== Segment start ==
import Literature.Probability.Distributions.BrascampLiebDensity
import Literature.Analysis.Complex.FlatTubeFourier
import HarnessLib

/-!
# Differentiating fiber integrals: the marginal potential `g(y) = -log ∫ e^{-f(y,z)} dz`

`Literature/Probability/Distributions/`. The differentiation-under-the-integral-sign step of
Brascamp–Lieb 1976, Theorem 4.2 and p. 378 (eq. (4.8): `g_yy = ⟨f_yy⟩_z - var_z f_y`, and
`(d/dy)⟨h⟩_z = ⟨h_y⟩_z - cov_z(h, f_y)`), carried out for potentials `f ∈ C²(ℝⁿ⁺¹)` and
observables in the TAME class used by the induction:

* `f x ≥ c‖x‖ - C₀` (`c > 0`), and polynomial bounds `|Df(x)v| ≤ K(1+‖x‖)ᵏ‖v‖`,
  `|D(x ↦ Df(x)v)(x)w| ≤ K(1+‖x‖)ᵏ‖v‖‖w‖`;
* observables `φ ∈ C¹` with `|φ|, |Dφ(x)v|/‖v‖ ≤ K'(1+‖x‖)^{k'}`.

Under these hypotheses every fiber integral `y ↦ ∫ e^{-f(y,z)} φ(y,z) dz` is differentiable with
the expected derivative (`hasDerivAt_fiberIntegral`) and continuous (`continuous_fiberIntegral`),
uniformly dominated by `(1+‖z‖)ᵐ e^{-c‖z‖}` (integrable on `ℝⁿ`,
`Literature.Analysis.Complex.integrable_one_add_norm_pow_mul_exp_neg`). Consequences: `g ∈ C²`
with `g' = ⟨f_y⟩_z`, and `g` attains its minimum. The source performs these differentiations
under a uniform-convergence proviso (its (4.6)); the tame class is our way of meeting it.

Theorems only. References: H. J. Brascamp, E. H. Lieb, J. Funct. Anal. 22 (1976) 366–389,
Thm 4.2 and pp. 377–378. [BrascampLieb1976]
-/

noncomputable section

open MeasureTheory Filter Set Metric
open Literature.Analysis.Complex (integrable_one_add_norm_pow_mul_exp_neg)
open Literature.Analysis.OperatorTheory (norm_le_norm_cons)
open scoped ENNReal Topology

namespace Literature.Probability.Distributions

namespace BrascampLiebMarginal

open BrascampLiebCalculus BrascampLiebDensity

variable {n : ℕ}

/-! ### Polynomial bounds: bookkeeping -/

section PolyBounds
== Segment end ==
**Task goal**
Using the listing above, retype each line exactly.

**Result**
import Literature.Probability.Distributions.BrascampLiebDensity
import Literature.Analysis.Complex.FlatTubeFourier
import HarnessLib

/-!
# Differentiating fiber integrals: the marginal potential `g(y) = -log ∫ e^{-f(y,z)} dz`

`Literature/Probability/Distributions/`. The differentiation-under-the-integral-sign step of
Brascamp–Lieb 1976, Theorem 4.2 and p. 378 (eq. (4.8): `g_yy = ⟨f_yy⟩_z - var_z f_y`, and
`(d/dy)⟨h⟩_z = ⟨h_y⟩_z - cov_z(h, f_y)`), carried out for potentials `f ∈ C²(ℝⁿ⁺¹)` and
observables in the TAME class used by the induction:

* `f x ≥ c‖x‖ - C₀` (`c > 0`), and polynomial bounds `|Df(x)v| ≤ K(1+‖x‖)ᵏ‖v‖`,
  `|D(x ↦ Df(x)v)(x)w| ≤ K(1+‖x‖)ᵏ‖v‖‖w‖`;
* observables `φ ∈ C¹` with `|φ|, |Dφ(x)v|/‖v‖ ≤ K'(1+‖x‖)^{k'}`.

Under these hypotheses every fiber integral `y ↦ ∫ e^{-f(y,z)} φ(y,z) dz` is differentiable with
the expected derivative (`hasDerivAt_fiberIntegral`) and continuous (`continuous_fiberIntegral`),
uniformly dominated by `(1+‖z‖)ᵐ e^{-c‖z‖}` (integrable on `ℝⁿ`,
`Literature.Analysis.Complex.integrable_one_add_norm_pow_mul_exp_neg`). Consequences: `g ∈ C²`
with `g' = ⟨f_y⟩_z`, and `g` attains its minimum. The source performs these differentiations
under a uniform-convergence proviso (its (4.6)); the tame class is our way of meeting it.

Theorems only. References: H. J. Brascamp, E. H. Lieb, J. Funct. Anal. 22 (1976) 366–389,
Thm 4.2 and pp. 377–378. [BrascampLieb1976]
-/

noncomputable section

open MeasureTheory Filter Set Metric
open Literature.Analysis.Complex (integrable_one_add_norm_pow_mul_exp_neg)
open Literature.Analysis.OperatorTheory (norm_le_norm_cons)
open scoped ENNReal Topology

namespace Literature.Probability.Distributions

namespace BrascampLiebMarginal

open BrascampLiebCalculus BrascampLiebDensity

variable {n : ℕ}

/-! ### Polynomial bounds: bookkeeping -/

section PolyBounds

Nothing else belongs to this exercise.